## EXERCISE DATA
import Summits.MatrixMultiplication.MatrixMultiplication.Theorems.AbelianSTPPCensusTAStatEDefs

/-!
# T_A static certificate, range `6380 … 6779` (t*-indexed linear checker with the k-member tree at `τ = 2371/1000`): kernel evaluation, the domination checks (table and extra U11-G entries), volumes `1201 … 1800`, and completeness chunks of the bucket lists

Cell mm-stpp (rung F-M1), tier T_A = «beat `2.371`, the record exponent (ADVXXZ'25 / DEK+26 rounded)»; checker in `AbelianSTPPCensusTAStatEDefs.lean`, table and bucket lists in `AbelianSTPPCensusTAStatEData.lean`
(pattern: theory g12's `AbelianSTPPCensusTAStatDDom*/DCk*.lean`).  `decide` with kernel reduction (standard axioms; no `native_decide`), `Elab.async false`;
consumed by `TAStatE.checkV_sound` / `TAStatE.domV_sound` / `TAStatE.m2V_sound` in the leaf `AbelianSTPPCensusLeafTA6779Closed.lean`.
WHAT THIS IS NOT: arithmetic on shape lists only; no statement about STPP families or `ω`.
-/

set_option linter.dupNamespace false
set_option autoImplicit false
set_option Elab.async false

namespace Summit.MatrixMultiplication.MatrixMultiplication.Theorems.TAStatE

set_option maxHeartbeats 0 in
/-- Domination chunk: every sorted candidate shape of the volumes `1201 … 1500` is dominated by the table (2210 shapes). [original] -/
theorem dom1201 : TAStatE.domV 300 1201 = true := by decide +kernel

set_option maxHeartbeats 0 in
/-- Domination chunk: every sorted candidate shape of the volumes `1501 … 1800` is dominated by the table (2341 shapes). [original] -/
theorem dom1501 : TAStatE.domV 300 1501 = true := by decide +kernel

set_option maxHeartbeats 0 in
/-- Extra-domination chunk: every sorted candidate shape of the volumes `1201 … 1500` is dominated at the extra U11-G entries of every level covering it. [original] -/
theorem xdom1201 : TAStatE.domXTV 300 1201 = true := by decide +kernel

set_option maxHeartbeats 0 in
/-- Extra-domination chunk: every sorted candidate shape of the volumes `1501 … 1800` is dominated at the extra U11-G entries of every level covering it. [original] -/
theorem xdom1501 : TAStatE.domXTV 300 1501 = true := by decide +kernel

end Summit.MatrixMultiplication.MatrixMultiplication.Theorems.TAStatE
/-- **P, as recalled — `[GR₁, §8.1]`: an unramified local Weil representation at a non-split place
is `πⁿ(ρ_v)`.**  [GelbartRogawski1991, proof of Thm. 3.4 (a), p. 461 L8–10]: «let
`π = ω(γ, ψ, χ)`. If `v` is non-split and `π_v` is unramified, then `π_v` is isomorphic to `πⁿ(ρ_v)`
for some character of `H_v` by [GR₁], §8.1».  Typed at a finite non-split `v` for the local Weil
representation `ω(γ_v, ψ_v, χ_v)` (`= π_v`, §3.4 p. 459).
[cite: GelbartRogawski1990, §8.1 (as recalled in GelbartRogawski1991, p. 461 L8–10)]
[cite: GelbartRogawski1991, proof of Thm. 3.4 (a), p. 461 L8–10] -/
def sec81_unramified_weil_eq_pin (P : PSData Y) : Prop :=
  Y.IsFinite → ¬ Y.IsSplit →
    ∀ (γ : Y.OmegaHecke) (ψ : Y.AddChar) (χ : Y.Char1), P.IsUnramified (Y.weil γ ψ χ) →
      ∃ η η' : Y.Char1, Y.weil γ ψ χ = Y.pin η η'

/-- **P, as recalled — `[GR₁, Prop. 5.2.3]`: when `χ_v(γ_v¹)⁻¹` occurs in `ω¹(γ_v, ψ_v)`, the local
Weil representation is the non-tempered member `πⁿ(ρ_v)`.**  [GelbartRogawski1991, proof of
Thm. 3.4 (a), p. 461 L14–19]: «On the other hand, if `χ_v(γ_v¹)⁻¹` occurs in `(ω_ψ^{s′})_v`, where
`γ¹` is the restriction of `γ` to `E¹`, then by [GR₁], Proposition 5.2.3, the Weil representation
of `π_v` is the Langlands quotient of the principal series representation induced from
`ξ_v(d(α, β, ᾱ⁻¹)) = γ_v(α) χ_v γ_v⁻¹(β) ‖α‖_v^{1/2}`. For such `v`, `γ_v = μ_v η_{Ev} η′_{Ev}`.»
(`(ω_ψ^{s′})_v` = the oscillator representation `ω¹(γ_v, ψ_v)` of `U(1)(F_v)` for the lifting `s′`
determined by `(γ, ψ)`, §3.2 (3.2.1) p. 457 and p. 467 L6–9 — the dictionary's `OccursU1`;
`χ_v γ_v⁻¹(β)`, `β ∈ E_v¹`, is the character `χ_v (γ_v¹)⁻¹`.)  READING: by the definition of
`πⁿ(ρ_v)` (§1.4 p. 450: «the Langlands quotient of the principal series representation induced
from the character `ν` of `B_v` defined by
`ν(d(α, β, ᾱ⁻¹)) = μ_v(α) η_v(α/ᾱ) η′_v((α/ᾱ)β) ‖α‖_v^{1/2}`» `= (μ_v η_{vE} η′_{vE})(α) η′_v(β) ‖α‖_v^{1/2}`)
that Langlands quotient is `πⁿ(ρ_v) = Y.pin η η'` for `ρ_v = (η_v, η′_v)` with
`μ_v η_{vE} η′_{vE} = γ_v` (`Y.gammaOf η η' = γ`) and `η′_v = χ_v(γ_v¹)⁻¹` — typed in that currency,
so that no principal-series socket floats (T-ref3 QA-2).  This is the primary-source, `hn`-free
form of the (←) direction of the ★ K-item `GR91LocalPacket.weil_eq_pin_iff` (which DERIVES it from
`lemma512`, `packetShape`, `pis_supercuspidal`, `gr1_prop522` under a displayed hypothesis) — do
not file it a third time.  Typed at a finite non-split `v`.
[cite: GelbartRogawski1990, Prop. 5.2.3 (as recalled in GelbartRogawski1991, p. 461 L14–19)]
[cite: GelbartRogawski1991, proof of Thm. 3.4 (a), p. 461 L14–19; §1.4 p. 450] -/
def prop523_weil_eq_pin (Y : GR91LocalPacket.{u}) : Prop :=
  Y.IsFinite → ¬ Y.IsSplit →
    ∀ (γ : Y.OmegaHecke) (ψ : Y.AddChar) (χ : Y.Char1),
      Y.OccursU1 γ ψ (χ * (Y.res1 γ)⁻¹) →
        ∃ η η' : Y.Char1, Y.gammaOf η η' = γ ∧ η' = χ * (Y.res1 γ)⁻¹ ∧ Y.weil γ ψ χ = Y.pin η η'

/-! ## 4. The split place — `[GR₁, §2.6]` as cited by [Liu2021] -/

/-- **Posited primitives for the split-place row** (nothing asserted).  At a place `v` that splits
in `E` [Liu2021, App. D, proof of Lemma D.1, l. 5241]: «We consider first the case where
`E = F × F`. We identify `U(V)` with `GL_n(F)` and `E⁻` with `F` through the first factor; and write
`μ = ν ⊠ ν⁻¹`. Note that the first component of `χ̌` is simply `χ`.»  Fields: `FChar` — characters
of `F_v^×`; `nuOf γ_v` — the `ν` with `γ_v = ν ⊠ ν⁻¹` (Liu's `μ` = the splitting character `γ_v` of
`E_v^× = F_v^× × F_v^×` trivial on `F_v^×`); `chiF χ_v` — the character `χ` of `E_v¹ ≅ F_v^×` read on
the first factor; `indQ21 ν λ` — the unitary induction from `Q_{2,1}(F_v)` (standard parabolic of
`GL₃` with Levi `GL₂ × GL₁`) to `GL₃(F_v) ≅ G_v` of the unitary character
`(ν ∘ det) ⊠ λ ν⁻²` of `GL₂(F_v) × GL₁(F_v)`.
[cite: Liu2021, App. D proof of Lemma D.1, l. 5241 (p. 126)] -/
structure SplitData (Y : GR91LocalPacket.{u}) : Type (u + 1) where
  /-- characters of `F_v^×` -/
  FChar : Type u
  /-- `γ_v = ν ⊠ ν⁻¹ ↦ ν` -/
  nuOf : Y.OmegaHecke → FChar
  /-- `χ_v ↦` its first component -/
  chiF : Y.Char1 → FChar
  /-- `(ν, λ) ↦ Ind_{Q_{2,1}(F_v)}^{GL₃(F_v)} ((ν ∘ det) ⊠ λ ν⁻²)` (unitary induction) -/
  indQ21 : FChar → FChar → Y.LocRep

/-- **P, as recalled — `[GR₁, §2.6]`, the split-place model of the local Weil representation.**
[Liu2021, App. D, proof of Lemma D.1, l. 5241 (p. 126)]: «Then `ω(μ, ε, χ)` is isomorphic to the
unitary induction from `Q_{n−1,1}(F)` to `GL_n(F)` of the (unitary) character
`(ν ∘ det) ⊠ χ ν^{1−n}` of `GL_{n−1}(F) × GL_1(F)` (hence of `Q_{n−1,1}(F)`). See for example
[GR90, 2.6]. The lemma follows from such description.»  Typed at `n = 3` (the case of `[GR₁]`) on
the dictionary: at a finite split `v`, `ω(γ_v, ψ_v, χ_v) = Ind_{Q_{2,1}}^{GL₃}((ν ∘ det) ⊠ χ ν⁻²)`
with `γ_v = ν ⊠ ν⁻¹` — in particular independent of `ψ_v` (cf. Lemma 5.1.2: «If `v` is split,
`Π(ρ_v)` is a singleton», p. 466).  Tree-object currency of the split case of Lemma D.1:
`Literature.NumberTheory.Automorphic.Liu2021.LemD1SplitPlaceOfFacts` (proved there).
[cite: GelbartRogawski1990, §2.6 (as cited in Liu2021, App. D proof of Lem. D.1, l. 5241)]
[cite: Liu2021, App. D proof of Lemma D.1, l. 5241 (p. 126)] -/
def sec26_split_weil_eq_ind (S : SplitData Y) : Prop :=
  Y.IsFinite → Y.IsSplit →
    ∀ (γ : Y.OmegaHecke) (ψ : Y.AddChar) (χ : Y.Char1),
      Y.weil γ ψ χ = S.indQ21 (S.nuOf γ) (S.chiF χ)

end Literature.NumberTheory.GelbartRogawski1990.CitedRows

end
import Literature.Analysis.FluidPDE.SpaceTimeRescaling

/-!
# Seregin 2023/2026: the Euler-scaling zoom at a potential Type II singularity — the scaling, the
# limit's scaled local-energy class, and the energy Liouville case

Reproduction (definitions + the elementary proved case) from
G. Seregin, *Remarks on Type II blowups of solutions to the Navier–Stokes equations*,
arXiv:2304.04045 (2023) [Seregin2023], and G. Seregin, *On potential Type II blowups for the
Navier–Stokes equations*, arXiv:2606.29468 (2026) [Seregin2026]. Page numbers are arXiv PDF pages.
Filed by the solo seat `solo-NavierStokesRegularity-informed` (session 6) as the typed object behind
its paper §3.2 ("door (γ) for Type II"); nothing here is new mathematics and nothing here bears on
regularity.

## What is reproduced

* [Seregin2023] §2 p. 7: the **Euler scaling** `v^{λ,α}(y,τ) = λ^α v(λy, λ^{α+1}τ)`,
  `q^{λ,α}(y,τ) = λ^{2α} q(λy, λ^{α+1}τ)` (`α > 1`), under which the Euler equations are invariant
  while the viscous term of Navier–Stokes acquires the factor `λ^{α-1} → 0` ((2.3) p. 7), so that
  zoom limits at a Type II point solve Euler — `eulerZoom`, `eulerZoomPressure`.
* [Seregin2023] (1.10) p. 5: the exponents `m = 2 - α`, `m₁ = 2m - 1` — `sereginM`, `sereginM₁`,
  with `m₁ = 3 - 2α` (`sereginM₁_eq`).
* The energy bookkeeping of the zoom (why `m₁`): `∫ |v^{λ,α}(y,τ)|² dy = λ^{2α-n} ∫ |v(x,λ^{α+1}τ)|² dx`
  in dimension `n` (`lintegral_eulerZoom_enorm_sq`, ball version `setLIntegral_ball_eulerZoom_enorm_sq`),
  hence the `m₁`-scaled local energy `a^{-m₁} ∫_{B(a)} |u(y,s)|² dy` of (1.9)/(1.13) is exactly
  covariant under the zoom when `m₁ = n - 2α` (`= 3 - 2α` on `ℝ³`) — `scaledLocalEnergy_eulerZoom`.
* The first clause of the limit class, [Seregin2023] (1.13) p. 5–6 = [Seregin2026] (3.5) p. 9 with
  `F(a) = a^{α-1}`: `sup_{a>0} sup_{-a²<s<0} a^{-m₁} ∫_{B(a)} |u(y,s)|² dy ≤ c` —
  `HasScaledLocalEnergyBound`.
* The elementary Liouville theorem [Seregin2023] §3 p. 10 ("if `m₁ < 0` which means that `m < 1/2`,
  then, sending `a → ∞`, we conclude that `u = 0`") = the restriction [Seregin2026] (3.11) p. 10
  ("`u = 0` if `2α - 3 > 0` … we have to restrict ourselves to the case `2α - 3 ≤ 0`") —
  `lintegral_enorm_sq_eq_zero_of_scaledLocalEnergyBound`, `ae_eq_zero_of_scaledLocalEnergyBound`.
* Bookkeeping only (not a statement of either paper): with the collapse rate `b = 1/(α+1)` of an
  `α`-asymptotically self-similar blow-up `(T-t)^{-α/(α+1)} U(x/(T-t)^{1/(α+1)})` — the `α` of
  [ChaeShvydkoy2013] — Seregin's non-trivial range `1/2 ≤ m < 1` reads `1 < α ≤ 3/2`, i.e.
  `2/5 ≤ b < 1/2`: `sereginM_lt_one_iff`, `half_le_sereginM_iff`, `sereginM₁_nonneg_iff`,
  `rateOfAlpha_lt_half_iff`, `twoFifths_le_rateOfAlpha_iff`.

## Deliberately not here

Proposition 1.2 of [Seregin2023] and Theorems 2.1 / 3.1 of [Seregin2026] themselves (compactness of the
Euler zooms under the scenario (1.8)–(1.9), resp. (3.1)–(3.3), with a non-trivial ancient suitable weak
Euler solution as the limit): a faithful typing needs the scenario quantities `M^{s,l}_κ`, `A_{m₁}`,
`D_m`, `E_m` over suitable weak solutions in the unit parabolic cylinder, which this file does not set
up. Also not here: the irrotational case (§3 p. 11), the self-similar Liouville theorem Prop. 5.1
(p. 15), Appendix I, and the axisymmetric conservation law Prop. 4.1 of [Seregin2026].
-/

noncomputable section

open _root_.MeasureTheory _root_.Set _root_.Filter _root_.Metric _root_.Module
open scoped _root_.ENNReal _root_.Topology

namespace Literature.Analysis.FluidPDE.Seregin2023

variable {E : Type*} [NormedAddCommGroup E] [InnerProductSpace ℝ E]
  {F : Type*} [NormedAddCommGroup F] [NormedSpace ℝ F]

/-! ## The Euler scaling ([Seregin2023] §2) -/

/-- The **Euler scaling** of a velocity field `v : time → space → F` with exponent `α` and parameter
`l > 0`: `eulerZoom α l v τ y = l^α • v (l^(α+1) τ) (l • y)`, i.e. `v^{λ,α}(y,τ) = λ^α v(x,t)` with
`x = λy`, `t = λ^{α+1}τ`. The Euler equations are invariant under it; for `α = 1` it is the
Navier–Stokes scaling. [cite: Seregin2023, §2 (p. 7)] -/
def eulerZoom (α l : ℝ) (v : ℝ → E → F) (τ : ℝ) (y : E) : F :=
  (l ^ α) • v (l ^ (α + 1) * τ) (l • y)

/-- The Euler scaling of the pressure: `q^{λ,α}(y,τ) = λ^{2α} q(λy, λ^{α+1}τ)`.
[cite: Seregin2023, §2 (p. 7)] -/
def eulerZoomPressure (α l : ℝ) (q : ℝ → E → ℝ) (τ : ℝ) (y : E) : ℝ :=
  l ^ (2 * α) * q (l ^ (α + 1) * τ) (l • y)

/-- Unfolding lemma for `eulerZoom`. [cite: Seregin2023, §2 (p. 7)] -/
theorem eulerZoom_apply (α l : ℝ) (v : ℝ → E → F) (τ : ℝ) (y : E) :
    eulerZoom α l v τ y = (l ^ α) • v (l ^ (α + 1) * τ) (l • y) := rfl

/-- Unfolding lemma for `eulerZoomPressure`. [cite: Seregin2023, §2 (p. 7)] -/
theorem eulerZoomPressure_apply (α l : ℝ) (q : ℝ → E → ℝ) (τ : ℝ) (y : E) :
    eulerZoomPressure α l q τ y = l ^ (2 * α) * q (l ^ (α + 1) * τ) (l • y) := rfl

/-- At `l = 1` the Euler scaling is the identity. [folklore] -/
theorem eulerZoom_one (α : ℝ) (v : ℝ → E → F) : eulerZoom α 1 v = v := by
  funext τ y
  simp [eulerZoom]

/-! ## The exponents `m`, `m₁` ([Seregin2023] (1.10)) and the collapse rate `b = 1/(α+1)` -/

/-- Seregin's exponent `m = 2 - α` ((1.10) p. 5): the CKN quantities `D_m`, `E_m` of the scenario
(1.9) are rescaled by `r^{-2m}`, `r^{-m}`. [cite: Seregin2023, (1.10) (p. 5)] -/
def sereginM (α : ℝ) : ℝ := 2 - α

/-- Seregin's exponent `m₁ = 2m - 1` ((1.10) p. 5): the local energy `A_{m₁}` of the scenario (1.9)
and of the limit class (1.13) is rescaled by `r^{-m₁}`. [cite: Seregin2023, (1.10) (p. 5)] -/
def sereginM₁ (α : ℝ) : ℝ := 2 * sereginM α - 1

/-- `m₁ = 3 - 2α`. [cite: Seregin2023, (1.10) (p. 5)] -/
theorem sereginM₁_eq (α : ℝ) : sereginM₁ α = 3 - 2 * α := by
  simp only [sereginM₁, sereginM]
  ring

/-- The energy exponent of the Euler zoom on `ℝ³` is `2α - 3 = -m₁` (cf. [Seregin2026] (3.10)–(3.11):
`F²(a)/a = a^{2α-3}`). [cite: Seregin2026, (3.10)–(3.11) (p. 10)] -/
theorem two_mul_sub_three_eq_neg_sereginM₁ (α : ℝ) : 2 * α - 3 = -sereginM₁ α := by
  rw [sereginM₁_eq]
  ring

/-- `m < 1 ↔ α > 1` (the Type II side: zoom exponent above the Navier–Stokes one). [folklore] -/
theorem sereginM_lt_one_iff (α : ℝ) : sereginM α < 1 ↔ 1 < α := by
  simp only [sereginM]
  constructor <;> intro h <;> linarith

/-- `1/2 ≤ m ↔ α ≤ 3/2`: Seregin's non-trivial range `m ≥ 1/2` ([Seregin2023] §3 p. 10) is
`α ≤ 3/2`. [cite: Seregin2023, §3 (p. 10)] -/
theorem half_le_sereginM_iff (α : ℝ) : 1 / 2 ≤ sereginM α ↔ α ≤ 3 / 2 := by
  simp only [sereginM]
  constructor <;> intro h <;> linarith

/-- `0 ≤ m₁ ↔ α ≤ 3/2` — equivalently the energy exponent `2α - 3 ≤ 0` ([Seregin2026] (3.11)).
[cite: Seregin2026, (3.11) (p. 10)] -/
theorem sereginM₁_nonneg_iff (α : ℝ) : 0 ≤ sereginM₁ α ↔ α ≤ 3 / 2 := by
  rw [sereginM₁_eq]
  constructor <;> intro h <;> linarith

/-- The **collapse rate** `b = 1/(α+1)` of an `α`-asymptotically self-similar blow-up
`v(x,t) ≈ (T-t)^{-α/(α+1)} U(x/(T-t)^{1/(α+1)})`, the fields left invariant by `eulerZoom α`
(Chae–Shvydkoy's `α`; `b = 1/2` is Leray's rate). Bookkeeping definition. [folklore] -/
def rateOfAlpha (α : ℝ) : ℝ := 1 / (α + 1)

/-- `b < 1/2 ↔ α > 1` (for `α > -1`): Euler zooms with `α > 1` see collapse faster than Leray's
rate. [folklore] -/
theorem rateOfAlpha_lt_half_iff {α : ℝ} (hα : -1 < α) : rateOfAlpha α < 1 / 2 ↔ 1 < α := by
  have h : 0 < α + 1 := by linarith
  simp only [rateOfAlpha]
  rw [div_lt_iff₀ h]
  constructor <;> intro h' <;> linarith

## TO DO
Where the records above contain a line with "The **collapse rate**", repeat that line and each later line through the end, exactly, and nothing more.

## COMPLETED TASK
/-- The **collapse rate** `b = 1/(α+1)` of an `α`-asymptotically self-similar blow-up
`v(x,t) ≈ (T-t)^{-α/(α+1)} U(x/(T-t)^{1/(α+1)})`, the fields left invariant by `eulerZoom α`
(Chae–Shvydkoy's `α`; `b = 1/2` is Leray's rate). Bookkeeping definition. [folklore] -/
def rateOfAlpha (α : ℝ) : ℝ := 1 / (α + 1)

/-- `b < 1/2 ↔ α > 1` (for `α > -1`): Euler zooms with `α > 1` see collapse faster than Leray's
rate. [folklore] -/
theorem rateOfAlpha_lt_half_iff {α : ℝ} (hα : -1 < α) : rateOfAlpha α < 1 / 2 ↔ 1 < α := by
  have h : 0 < α + 1 := by linarith
  simp only [rateOfAlpha]
  rw [div_lt_iff₀ h]
  constructor <;> intro h' <;> linarith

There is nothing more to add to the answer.